Iranian rial gains 10% against US dollar on talks with Trump envoy

Iranian rial gains 10% against US dollar on talks with Trump envoy
Iranian traders on Ferdowsi Street in Tehran were offloading dollars on April 13. / CC: Moj Agency
By bnm Tehran bureau April 13, 2025

Foreign exchange rates in Tehran's open market dropped sharply on April 13, with the Iranian rial strengthening more than 10% against the US dollar following what officials described as "constructive" indirect negotiations between Iran and the United States in Oman.

The US dollar was priced at IRR 850,000, down 10.6% compared with the previous day's close. The euro declined 10% to IRR 960,000, while the Emirati dirham registered an 11.3% fall to IRR 232,100. USDT cryptocurrency, however, bucked the trend on April 13, ending the day IRR 16,700 higher than hard currency. This marks a reversal from recent months when USDT typically traded below physical currency rates.

The dramatic April 13 response follows statements from both Iranian and American officials suggesting progress in the talks. The White House confirmed that negotiations would resume on April 19 in Europe. Meanwhile, Iranian Foreign Minister Abbas Araghchi described the first round as taking place in "a calm and respectful atmosphere."

"Some believe the selling pressure in the foreign exchange market stems from positive signals from the indirect Iran-US negotiations in Oman, as well as the overnight decline in Tether prices, which serves as a psychological barometer for the currency market," a market expert told Intellinews.

Tehran's stock market also responded positively to the diplomatic developments, with the main index gaining 62,000 points. Approximately 86% of traded symbols showed gains, with Bank Mellat, Bank Tejarat, and Mobarakeh Steel Company attracting the highest capital inflows.

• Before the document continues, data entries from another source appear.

import Mathlib
import HarnessLib
import Literature.Probability.MarkovChains.OptimalCoupling
import Literature.Probability.MarkovChains.BottleneckRatio

/-!
# The transportation metric and path coupling: `ρ_K(μP, νP) ≤ e^{−α} ρ_K(μ, ν)` from edge contraction (Levin–Peres–Wilmer Ch. 14, Bubley–Dyer 1997)

HONEST FRAMING: exact (Metropolis-corrected) sampling algorithms for lattice gauge theory; figures
of merit are autocorrelation/cost numbers at stated couplings and volumes; no continuum-physics claim.

Conventions of `TotalVariation.lean` (`tvDist`, `stepLaw P μ = μP`, `lawAt P μ t = μPᵗ`,
`IsRowStochastic`), `MetropolisHastings.lean` (`IsStationary π P`), `ContractionSpectralGap.lean`
(`IsCoupling μ ν q`: a coupling given by a joint law `q` on `X × X` with marginals `μ`, `ν`),
`OptimalCoupling.lean` (Prop. 4.7) and `BottleneckRatio.lean` (`worstTvDist P π t = d(t)`,
`mixingTime P π ε = t_mix(ε)`).  Source: D. A. Levin, Y. Peres (with E. L. Wilmer), *Markov Chains
and Mixing Times*, 2nd ed., AMS 2017 [LevinPeres2017], Chapter 14 "The Transportation Metric and
Path Coupling", §14.1–§14.2, pp. 201–205 (read on the author-hosted copy of the 2nd edition).
Everything is PROVED (finite sums and one compactness argument; 0 named facts).

* `transportCost ρ q = Σ_{x,y} ρ(x,y) q(x,y)` (= `E ρ(X,Y)` for `(X,Y) ∼ q`) and **(14.2)–(14.3)**
  `transportDist ρ μ ν = ρ_K(μ,ν) = inf {Σ ρ q : q a coupling of μ and ν}`
  [cite: LevinPeres2017, §14.1 eqs. (14.2)–(14.3)];
* **REMARK 14.2** `LevinPeres2017_rem_14_2` — the couplings of `μ` and `ν` form a compact set on
  which `q ↦ Σ ρ q` is continuous, so a **`ρ`-optimal coupling** `q⋆` with `Σ ρ q⋆ = ρ_K(μ,ν)`
  exists (`isCompact_couplings`, `continuous_transportCost`) [cite: LevinPeres2017, §14.1 Remark 14.2];
* **LEMMA 14.3** `LevinPeres2017_lemma_14_3` — `ρ_K` satisfies the triangle inequality, via the
  gluing **(14.4)** `r(x,y,z) = p(x,y)q(y,z)/ν(y)` (`glueCoupling`, `glueCoupling_isCoupling`,
  `transportCost_glueCoupling_le`); with `transportDist_comm`, `transportDist_self` ("the other
  two conditions"), `transportDist_single_single` (`ρ_K(δ_x,δ_y) = ρ(x,y)`) and
  `eq_of_transportDist_eq_zero` [cite: LevinPeres2017, §14.1 Lemma 14.3, eq. (14.4), and the
  paragraph after its proof];
* `transportDist_indicator_eq_tvDist` — for `ρ = 1{x ≠ y}`, `ρ_K = ‖μ − ν‖_TV` (Prop. 4.7)
  [cite: LevinPeres2017, §14.1 (sentence after (14.2))]; **(14.6)–(14.7)**
  `IsCoupling.offDiag_le_transportCost` (`P{X ≠ Y} ≤ E ρ(X,Y)` when `ρ(x,y) ≥ 1{x ≠ y}`) and
  `LevinPeres2017_eq_14_7` (**`‖μ − ν‖_TV ≤ ρ_K(μ,ν)`**) [cite: LevinPeres2017, §14.2 eqs. (14.6)–(14.7)];
* `mixCoupling η θ = Σ_{x,y} η(x,y) θ_{x,y}` — the coupling of `μP` with `νP` built from a coupling
  `η` of `μ, ν` and couplings `θ_{x,y}` of `P(x,·), P(y,·)` (`mixCoupling_isCoupling`,
  `transportCost_mixCoupling`), and `transportDist_stepLaw_le_of_forall`: if EVERY pair `x, y`
  admits a coupling with `E ρ(X₁,Y₁) ≤ e^{−α}ρ(x,y)` (the all-pairs contraction **(14.1)**) then
  `ρ_K(μP,νP) ≤ e^{−α}ρ_K(μ,ν)` [cite: LevinPeres2017, §14.2 proof of Thm 14.6 (last paragraph,
  p. 205: "`θ := Σ η(x,y)θ_{x,y}` … is a coupling of `μP` with `νP`") and Ch. 14 opening display (14.1)];
* **THEOREM 14.6 (Bubley–Dyer 1997)** `LevinPeres2017_thm_14_6` — if `ρ ≥ 0` vanishes on the
  diagonal and satisfies the triangle inequality, every pair is joined by a path of EDGES
  (`IsGraphPath`) of `ρ`-length `≤ ρ(x,y)` (for the path metric (14.5) of a connected graph: a
  minimising path), and for each EDGE `{x,y}` there is a
  coupling of `P(x,·), P(y,·)` with `E ρ(X₁,Y₁) ≤ e^{−α}ρ(x,y)` **(14.8)**, then **(14.12)**
  `ρ_K(P(x,·),P(y,·)) ≤ e^{−α}ρ(x,y)` for ALL pairs (`LevinPeres2017_eq_14_12`) and **(14.9)**
  **`ρ_K(μP,νP) ≤ e^{−α}ρ_K(μ,ν)`** for all probability vectors `μ, ν`
  [cite: LevinPeres2017, §14.2 Thm 14.6, eqs. (14.8)–(14.9), (14.12)–(14.16)];
* **REMARK 14.7** `LevinPeres2017_rem_14_7` — (14.9) forces the stationary distribution to be
  unique [cite: LevinPeres2017, §14.2 Remark 14.7]; **COROLLARY 14.8** `LevinPeres2017_cor_14_8`
  (**`d(t) ≤ e^{−αt} diam(X)`**, via **(14.10)–(14.11)**) and `LevinPeres2017_cor_14_8_mixingTime`
  (**`t_mix(ε) ≤ ⌈(−log ε + log diam(X))/α⌉`**) [cite: LevinPeres2017, §14.2 Cor. 14.8,
  eqs. (14.10)–(14.11)]; the same two bounds from the all-pairs contraction (14.1) directly:
  `worstTvDist_le_of_contraction`, `mixingTime_le_of_contraction` [cite: LevinPeres2017, Ch. 14
  opening paragraph (the displays following (14.1))].

SCOPE / `TODO(general form)`: the graph-with-length-function setting of §14.2 enters only through
the properties of the path metric the printed proof uses — `ρ ≥ 0`, `ρ(x,x) = 0`, the triangle
inequality and, for every pair, an edge path of total length `ρ(x,y)` ((14.5) attained, (14.13));
they are taken as hypotheses (`hρ`, `hρ0`, `hρt`, `hpath`) rather than derived from a `SimpleGraph`
with edge lengths `ℓ ≥ 1` (for which they hold, together with `ρ(x,y) ≥ 1{x ≠ y}`).  `rhoDiam ρ` is
`diam(X) = max ρ`.  Context (cell pub-lqcd,
venture LatticeQCDFlow): path coupling is the standard route to `O(n log n)` mixing bounds for
single-site heat-bath / Glauber updates under a Dobrushin-type condition (LPW Thm 15.1 uses exactly
Thm 14.6); it is recorded here as the published tool, with the cell's figure of merit `d(t)` /
`t_mix` as its output.
-/

namespace Literature.Probability.MarkovChains

open Finset

variable {X : Type*} [Fintype X] [DecidableEq X]

/-! ## The transportation metric (14.2)–(14.3) -/

section TransportCost

omit [DecidableEq X]

/-- `E ρ(X,Y) = Σ_{x,y} ρ(x,y) q(x,y)` when `(X,Y)` has joint law `q`.
[cite: LevinPeres2017, §14.1 (display before (14.3))] -/
def transportCost (ρ : X → X → ℝ) (q : X → X → ℝ) : ℝ := ∑ a, ∑ b, ρ a b * q a b

/-- The set of couplings of `μ` and `ν` given by joint laws on `X × X` (Remark 14.1).
[cite: LevinPeres2017, §14.1 Remark 14.1] -/
def couplings (μ ν : X → ℝ) : Set (X → X → ℝ) := {q | IsCoupling μ ν q}

/-- Membership in `couplings μ ν` is `IsCoupling μ ν`. [cite: LevinPeres2017, §14.1 Remark 14.1 (the projections `q(·×X) = μ`, `q(X×·) = ν` of a distribution `q` on `X × X`)] -/
theorem mem_couplings {μ ν : X → ℝ} {q : X → X → ℝ} :
    q ∈ couplings μ ν ↔ IsCoupling μ ν q := Iff.rfl

/-- **(14.2)–(14.3)** the transportation metric
`ρ_K(μ,ν) = inf {Σ_{x,y} ρ(x,y) q(x,y) : q(·×X) = μ, q(X×·) = ν}` (junk value `0` when `μ`, `ν` admit
no coupling, by `Real.sInf_empty`). [cite: LevinPeres2017, §14.1 eqs. (14.2)–(14.3)] -/
noncomputable def transportDist (ρ : X → X → ℝ) (μ ν : X → ℝ) : ℝ :=
  sInf (transportCost ρ '' couplings μ ν)

/-- `Σ ρ q ≥ 0` for `ρ, q ≥ 0`. [cite: LevinPeres2017, §14.1 eq. (14.3) (the objective
`Σ ρ(x,y)q(x,y)`)] -/
theorem transportCost_nonneg {ρ q : X → X → ℝ} (hρ : ∀ a b, 0 ≤ ρ a b) (hq : ∀ a b, 0 ≤ q a b) :
    0 ≤ transportCost ρ q :=
  sum_nonneg fun a _ => sum_nonneg fun b _ => mul_nonneg (hρ a b) (hq a b)

/-- `Σ ρ q ≤ D · Σ q` when `ρ ≤ D` and `q ≥ 0`. [cite: LevinPeres2017, §14.2 eq. (14.10) (second
inequality: the expected distance is at most `max_{x,y} ρ(x,y)`)] -/
theorem transportCost_le_mul_sum {ρ q : X → X → ℝ} {D : ℝ} (hD : ∀ a b, ρ a b ≤ D)
    (hq : ∀ a b, 0 ≤ q a b) : transportCost ρ q ≤ D * ∑ a, ∑ b, q a b := by
  unfold transportCost
  rw [mul_sum]
  refine sum_le_sum fun a _ => ?_
  rw [mul_sum]
  exact sum_le_sum fun b _ => mul_le_mul_of_nonneg_right (hD a b) (hq a b)

/-- The total mass of a coupling is the mass of its first marginal. [cite: LevinPeres2017, §14.1 Remark 14.1 (the projections `q(·×X) = μ`, `q(X×·) = ν` of a distribution `q` on `X × X`)] -/
theorem IsCoupling.sum_sum_eq {μ ν : X → ℝ} {q : X → X → ℝ} (hq : IsCoupling μ ν q) :
    ∑ a, ∑ b, q a b = ∑ a, μ a :=
  sum_congr rfl fun a _ => hq.2.1 a

/-- An entry of a coupling is bounded by the marginal: `q(a,b) ≤ μ(a)` (Remark 14.2: the couplings
lie in the simplex). [cite: LevinPeres2017, §14.1 Remark 14.1 (the projections `q(·×X) = μ`, `q(X×·) = ν` of a distribution `q` on `X × X`)] -/
theorem IsCoupling.apply_le_left {μ ν : X → ℝ} {q : X → X → ℝ} (hq : IsCoupling μ ν q) (a b : X) :
    q a b ≤ μ a := by
  rw [← hq.2.1 a]
  exact single_le_sum (f := fun b => q a b) (fun b _ => hq.1 a b) (mem_univ b)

Currency traders in Tehran have adopted a wait-and-see approach, with transaction volumes at their lowest levels in recent months. "Traders are withdrawing from buying positions, and the formation of selling queues in the Tehran market indicates that people prefer to sell their dollar assets while awaiting a clearer political outlook," a currency dealer said.

One forex expert cautioned that while the currency market has taken an optimistic view: "Although no formal agreement has been reached yet, the intensity of market reactions suggests that some people consider a deal to be virtually certain," an economic analyst in Tehran said.

Currency experts warn that premature market optimism could lead to dangerous volatility if diplomatic progress fails to materialise.

"Markets are currently trading on speculation rather than concrete outcomes, creating a precarious situation where any disappointment in next Saturday's talks could trigger a violent reversal," said a Tehran-based economist. This pattern of sharp fluctuations threatens business planning, import-export operations, and economic stability at a time when Iran's economy remains fragile.

The psychological impact of potential sanctions relief has already led to decreased hedging activity and risky speculative behaviour, with many traders abandoning protective positions based solely on diplomatic signals. "We've seen this cycle repeatedly since 2015—initial euphoria followed by crushing disappointment," she added.

Another analyst said Iranian exchange rates could see a 25-35% decline if negotiations between Iran and the US yield positive results,

Economic analyst Behnam Maleki said: "We saw that the mere announcement of the timing for indirect talks between Iran and the US in Oman led to a 7% decrease in currency prices, and continued positive news from the Oman negotiations has brought the dollar down from a peak of IRR1.07mn to around IRR890,000," Maleki stated.

The economist stressed that those claiming negotiations have no effect should consider that "a single statement and a two-and-a-half-hour meeting, without any signatures or agreements, has had this level of impact."

Maleki described Iran's economic challenges and explained that problems facing production, the economy, and trade stem partly from external sanctions imposed in recent decades. However, he noted that "internal sanctions" such as corruption, lack of transparency, and management weaknesses have also contributed to economic crises.

"These two factors have prevented desirable economic growth in the country and fueled inflation rate increases and problems for the people," he said, adding that these issues have caused Iran's national currency to lose value until recent developments around the negotiations continuously, he said on April 13.

Maleki pointed out that Iran's currency value has become so volatile that "it changes significantly overnight based on a comment from the US president or a tweet from some individual."